“Nah. I ate enough. Tell you the truth, my stomach’s kind of jumpy. I got us something that’ll really help.”
I bustled him out to the Nova before he could proclaim it to the diner at large. When we were safely inside the car, he flourished a fistful of paper at me. I tried turning on the overhead light, but that had died during the car’s first hundred thousand miles. I pulled out of the lot and stopped under a streetlamp. Mr. Contreras had lifted a bunch of work orders from Klosowski’s Emergency Electrical Repair van.
“I saw the door wasn’t locked when we went by, and then, while we was eating, I thought, well, why not? They’ll look more official than anything we could make up down at your office.”
We had decided to take a chance on finding my office still in the clear and go in there to try to manufacture a document that would get us into Crawford, Mead. Mr. Contreras was right: these would be much better than something jerry-rigged on my Olivetti.
“And,” he added, his voice squeaking a bit with excitement, “I got you a cap, too—you ought to cover up those curls of yours.”
He pulled a Klosowski cap from his back pocket.
“Too bad you didn’t find me a false mustache and a beard as well. You know, I think we’d better move on south. Looks to me like someone’s heading for the van. This might be his favorite hat.”
We parked the Nova on Adams and circled around on foot to come at the Pulteney from the north. After getting in and out unmolested yesterday I was pretty sure we were dealing with people amateurish enough not to associate me with an office, but there was no point in revealing a car we’d been at such pains to get.
The elevator was having one of its rare fits of functionality. I would take it up while Mr. Contreras followed on foot. I gave him the key to the stairwell door with instructions to go hell for leather for the cops if I was under attack, not to leap into the fray.

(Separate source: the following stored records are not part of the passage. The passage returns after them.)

/-- **(T, M — untwisting in weight one; Shimura Prop. 3.64 / Atkin–Li)** if `σ ∼ ρ_f ⊗ χ` for a sign
character `χ` of `Γ_ℚ` and `ρ_f` is attached to the weight-one newform `f`, then `σ` is attached to a
weight-one newform (the newform of `f ⊗ χ'`, `χ'` the primitive Dirichlet character of `χ`):
`exists_isPrimitive_dirichletCharacter_eq_dirichletGaloisCharacter` (Kronecker–Weber, PROVED),
`exists_isNewform1_twist` (PROVED), `EllipticCurves.FramedGaloisRep.hasFrobCharpolyAt_twist_two`,
Deligne–Serre for the twisted newform and the cofinite transfer pattern of
`isGaloisRepOfNewform1_of_isPiOfArtinRep_of_satake_cofinite`.  Template in weight `≥ 2`:
`exists_isNewform1_isGaloisRepOfNewform1_of_eigenform_twist`. -/
theorem exists_newform_untwist {σ ρ' : FramedArtinRep ℚ 2} {χ : Field.absoluteGaloisGroup ℚ →ₜ* ℂˣ}
    (hχ : ∀ g, χ g = 1 ∨ χ g = -1)
    (hcmp : ∀ g, FramedRep.charpoly σ g = FramedRep.charpoly (FramedRep.twist ρ' χ) g)
    {N : ℕ} [NeZero N] {f : CuspForm (Gamma1 N) 1} (hf : IsNewform1 f)
    (hρ' : IsGaloisRepOfNewform1 f (algebraMap (coeffCharField f) ℂ) {p | p ∣ N} ρ')
    (hDS : ∀ {M : ℕ} [NeZero M], exists_complexGaloisRep_of_weight_one (N := M)) :
    ∃ (N' : ℕ) (_ : NeZero N') (f' : CuspForm (Gamma1 N') 1), IsNewform1 f' ∧
      IsGaloisRepOfNewform1 f' (algebraMap (coeffCharField f') ℂ) {p | p ∣ N'} σ := by
  sorry

/-! ### (K1) pointwise Langlands–Tunnell ⇒ modular (PROVED by k = 1, restated) -/

/-- **(K1)** `…Sketch.StubModThreeIdeasK1G2.isModular_of_langlands_tunnell_at`
(`STUB_IDEAS_stub_modThree_1.lean:81`, 0 sorries); restated because crux-dir files are not importable. -/
theorem isModular_of_langlands_tunnell_at (ρ : ModPGaloisRep ℚ (ZMod 3) 2)
    (hLT : langlands_tunnell (modThreeLift ρ)) (habs : FramedRep.IsAbsolutelyIrreducible ρ)
    (hodd : FramedGaloisRep.IsOdd ρ) : ρ.IsModular := by
  sorry

/-- Oddness of `ρ̄ = E[3]` from `det ρ̄ = χ̄₃` (PROVED, as in generation 4). -/
theorem isOdd_of_isTorsionGaloisRep (W : WeierstrassCurve ℚ) [W.IsElliptic]
    (ρ : ModPGaloisRep ℚ (ZMod 3) 2) (hρ : W.IsTorsionGaloisRep 3 ρ) : FramedGaloisRep.IsOdd ρ := by
  haveI : NeZero ((3 : ℕ) : ℚ) := ⟨by norm_num⟩
  intro φ c hc
  rw [W.det_eq_modPCyclotomicCharacter_of_isTorsionGaloisRep_holds 3 ρ hρ c]
  ext
  rw [modPCyclotomicCharacterZMod_eq_modNCyclotomicCharacter,
    modNCyclotomicCharacter_of_isComplexConjugation hc, Units.val_neg, Units.val_one]

/-- `σ = Ψ∘ρ̄` has finite image (it factors through `GL₂(𝔽₃)`). -/
theorem finite_range_modThreeLift (ρ : ModPGaloisRep ℚ (ZMod 3) 2) :
    (Set.range (modThreeLift ρ)).Finite := by
  have h : Set.range (modThreeLift ρ) ⊆ Set.range GL2F3Lift.psi := by
    rintro _ ⟨g, rfl⟩
    exact ⟨ρ g, (modThreeLift_apply ρ g).symm⟩
  exact (Set.finite_range _).subset h

/-! ### The kernel-checked compositions -/

/-- **LANGLANDS–TUNNELL FOR `σ` FROM A PINNED DESCENT (kernel-checked).**  Debts visible in the
binders: F5 (arch pair) and Deligne–Serre; everything else is a helper of this file. -/
theorem langlands_tunnell_of_descent5 (hA : hasArchPair_of_weakDescent)
    (hDS : ∀ {N : ℕ} [NeZero N], exists_complexGaloisRep_of_weight_one (N := N))
    (E : Type) [Field E] [NumberField E] [Algebra ℚ E] (hdeg : Module.finrank ℚ E = 2)
    (σ : FramedArtinRep ℚ 2) {hQ : isCompact_glFiniteIntegralLevel 2 ℚ}
    {hE : isCompact_glFiniteIntegralLevel 2 E} (PE : CuspidalAutomorphicRepData 2 E hE)
    (π : CuspidalAutomorphicRepData 2 ℚ hQ) (hodd : σ.IsOdd) (hfin : (Set.range σ).Finite)
    (hirrE : (σ.restrictField E).toGaloisRep.IsIrreducible)
    (htet : IsTetrahedralType (σ.restrictField E).toMonoidHom)
    (hPE : IsPiOfArtinRep (σ.restrictField E) PE.1) (hBC : IsWeakBaseChangeLiftAE π.1 PE.1)
    (hcc : CentralCharIsDet σ π.1) : langlands_tunnell σ := by
  intro _ _ _
  obtain ⟨s, hs⟩ := hA E hdeg σ hQ hE PE π hirrE htet hPE hBC
  have hω : CentralCharacterData σ π.1 := centralCharacterData_of_centralCharIsDet σ π hcc
  have hw1 : IsOfWeightOneMirror π.1 := isOfWeightOne_of_centralCharacterData σ hodd π hω hs
  obtain ⟨N, hN, f, hf, hsat⟩ := exists_newform_of_isOfWeightOne π hw1
  obtain ⟨ρ', hρ', hirr', hfin', -⟩ := hDS hf
  have hπρ' : IsPiOfArtinRep ρ' π.1 := isPiOfArtinRep_of_dictionary π hsat ρ' hρ'
  have hρ'E : IsPiOfArtinRep (ρ'.restrictField E) PE.1 :=
    isPiOfArtinRep_restrictField_of_isWeakBaseChangeLiftAE ρ' π PE hπρ' hBC
  have hH : ∀ g : Field.absoluteGaloisGroup E,
      FramedRep.charpoly (ρ'.restrictField E) g = FramedRep.charpoly (σ.restrictField E) g :=
    fun g => charpoly_eq_of_isPiOfArtinRep_pair _ _ PE hρ'E hPE g
  obtain ⟨χ, -, hχ, hcmp⟩ := clifford_index_two hdeg σ ρ' hfin hfin' hirrE hirr' hH
  exact exists_newform_untwist hχ hcmp hf hρ' hDS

His jaw set stubbornly. “I ain’t the kind of guy who’s going to run the other way when a lady’s getting beat up. You’d better resign yourself to that.”
To my dismay he pulled a pipe wrench out from under the boilersuits. It was his favorite weapon, one that he used with more gusto than ability. I started to debate the point with him, then decided there wasn’t time. The likelihood of my being jumped didn’t seem that great, anyway.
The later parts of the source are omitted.